Concept:
- The number of ways in which r objects can be arranged in n places is nPr = \(\rm \dfrac{n!}{(n - r)!}\).
- The number of ways in which n objects, out of which p, q, r etc. are of same type, can be arranged is: \(\rm \dfrac{n!}{p!\ q!\ r!\ ...}\).
- The number of ways in which r distinct objects can be selected from a group of n distinct objects is nCr = \(\rm \dfrac{n!}{r!(n - r)!}\).
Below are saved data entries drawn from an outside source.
/-- STUB S1ʳ₂ (THE IDENTITY at `#T = 2`; print-composite, L: Martin–Whitehouse Thm. 4.1 × one Ribet–Takahashi switch with the anchor). -/
theorem stub_realToricPairTwo : RealToricPairTwo := by
  sorry

/-- STUB S1ʳ₄ (`#T ≥ 4`; print-adjacent, L: + iterated switches at `D > 1`, joint (J3) of «grossdef5»). -/
theorem stub_realToricPairSwitch : RealToricPairSwitch := by
  sorry

/-- STUB S2ʳ (KEY research, XL class-wide ∕ decidable per pair: a `p`-minimal REAL twin). -/
theorem stub_minimalRealTwin : MinimalRealTwin := by
  sorry

/-- STUB S3ʳ (residual, open: C_cc on the no-real-datum ∕ odd-locked locus — «grossdef5»'s home). -/
theorem stub_noRealDatumResidual : NoRealDatumResidual := by
  sorry

/-- STUB S4 (residual, open: the record's C_Ш verbatim). -/
theorem stub_shaCoreResidual : ShaCoreResidual := by
  sorry

/-! ## §4 The engine and the composition (real proofs) -/

/-- **S1ʳ ⟸ S1ʳ₂ + S1ʳ₄ (real proof):** the inert set of a real twin datum has EVEN size `≥ 2`, hence size `2` or `≥ 4`.
[cite: Miller2011LMS, Def. 1.1] -/
theorem realToricPair_of_two_of_switch (h2 : RealToricPairTwo) (h4 : RealToricPairSwitch) :
    RealToricPair := by
  intro W _ _ p _ hX hns hp5 d W' _ _ hd htw hr
  have heven : Even (inertSet W d).card := hd.2.2.2.2.2.1
  have hge2 : 2 ≤ (inertSet W d).card := hd.2.2.2.2.2.2.1
  rcases Nat.lt_or_ge (inertSet W d).card 4 with hlt | hge
  · have h2c : (inertSet W d).card = 2 := by
      obtain ⟨k, hk⟩ := heven
      omega
    exact h2 W p hX hns hp5 d W' hd htw hr h2c
  · exact h4 W p hX hns hp5 d W' hd htw hr hge

/-- **THE ENGINE (real proof): (★★ʳ) + a `p`-minimal real twin + `Ш(E)[p] = 0` ⟹ `MissingUpperBoundAt`.**
`0 ≤ ord_p Ш_an(E) + ord_p Ш_an(E^d)` and `ord_p Ш_an(E^d) ≤ 0` give `0 ≤ ord_p Ш_an(E)`; with `Ш(E)[p] = 0` (so `ord_p #Ш(E) = 0`,
`Ш` finite by GZK on the class) this is the lead's door `ClassX11a.missingUpperBoundAt_of_noPTorsion`. [cite: Miller2011LMS, Def. 1.1] -/
theorem missingUpperBoundAt_of_realTwin (hGZK : rank_eq_analyticRank_of_analyticRank_le_one)
    (h1 : RealToricPair) {W : WeierstrassCurve ℚ} [W.IsElliptic] [W.IsGloballyMinimal] {p : ℕ} [Fact p.Prime]
    (hX : ClassX11a W p) (hns : ¬ Surj W p) (hp5 : 5 ≤ p) (hSha : ∀ x : W.sha, (p : ℤ) • x = 0 → x = 0)
    {d : ℤ} {W' : WeierstrassCurve ℚ} [W'.IsElliptic] [W'.IsGloballyMinimal]
    (hd : RealTwinDisc W p d) (htw : IsTwistModel W W' d) (hr : W'.analyticRank = 0)
    {q' : ℚ} (hq' : shaAn W' = (q' : ℂ)) (hmin : padicValRat p q' ≤ 0) : MissingUpperBoundAt W p := by
  obtain ⟨q, q'', hq, hq'', hsum⟩ := h1 W p hX hns hp5 d W' hd htw hr
  have he : q'' = q' := by exact_mod_cast hq''.symm.trans hq'
  subst he
  exact hX.missingUpperBoundAt_of_noPTorsion hGZK hq (by linarith) hSha

/-- **C_cc from S1ʳ + S2ʳ + S3ʳ (real proof):** split on whether a real twin datum exists. [cite: Miller2011LMS, Def. 1.1] -/
theorem tamagawaDepthCore_of_realtoric (hGZK : rank_eq_analyticRank_of_analyticRank_le_one)
    (h1 : RealToricPair) (h2 : MinimalRealTwin) (h3 : NoRealDatumResidual) :
    ∀ (W : WeierstrassCurve ℚ) [W.IsElliptic] [W.IsGloballyMinimal] (p : ℕ) [Fact p.Prime],
      ClassX11a W p → ¬ Surj W p → 5 ≤ p → 2 ≤ padicValNat p W.tamagawaProduct →
      (∀ x : W.sha, (p : ℤ) • x = 0 → x = 0) → MissingUpperBoundAt W p := by
  intro W _ _ p _ hX hns hp5 hdeep hSha
  by_cases hex : ∃ d : ℤ, RealTwinDisc W p d
  · obtain ⟨d, W', hE', hM', hd, htw, hr, q', hq', hmin⟩ := h2 W p hX hns hp5 hdeep hSha hex
    exact missingUpperBoundAt_of_realTwin hGZK h1 hX hns hp5 hSha hd htw hr hq' hmin
  · exact h3 W p hX hns hp5 hdeep hSha hex

/-- **U5 from the hypotheses (real proof): the thirteen prints + S1ʳ + S2ʳ + S3ʳ + S4, through the record's rev-12 turnkey BY NAME.**
[cite: Miller2011LMS, Def. 1.1] -/
theorem UpperNonSurjFive_of_hyps (hP : PrintFacts) (h1 : RealToricPair) (h2 : MinimalRealTwin)
    (h3 : NoRealDatumResidual) (h4 : ShaCoreResidual) : Theses.PrintX11a.UpperNonSurjFive := by
  obtain ⟨hJs, hJn, h12, hnf, hns', hsp', hfine', hMz, hGZK, hCE, hGV, hI, hLL⟩ := hP
  exact upperNonSurjFive_of_elevenFacts_of_twoCores hJs hJn h12 hnf hns' hsp' hfine' hMz hGZK hCE hGV hI hLL h4
    (tamagawaDepthCore_of_realtoric hGZK h1 h2 h3)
- n! = 1 × 2 × 3 × ... × n.
- 0! = 1.
- If some objects cannot be together, then first arrange the remaining objects, and then arrange the objects which cannot be together in the empty spaces between them.
Calculation:
The word PROBABILITY has 11 letters out of which 4 (O, A, I, I) are vowels and 7 (P, R, B, B, L, T, Y) are consonants.
Since no two vowels can be together, we will first arrange the remaining 7 consonants.
The consonant can be arranged in \(\rm \dfrac{7!}{2!}=2520\) ways.
Now, the 4 vowels can be arranged in any of the 8 spaces between the consonants, as illustrated by a _ below:
_ P _ R _ B _ B _ L _ T _ Y _.
Number of ways of selecting some 4 places out of the 8 places = \(\rm ^8C_4 = \dfrac{8!}{4!(8 - 4)!}=70\).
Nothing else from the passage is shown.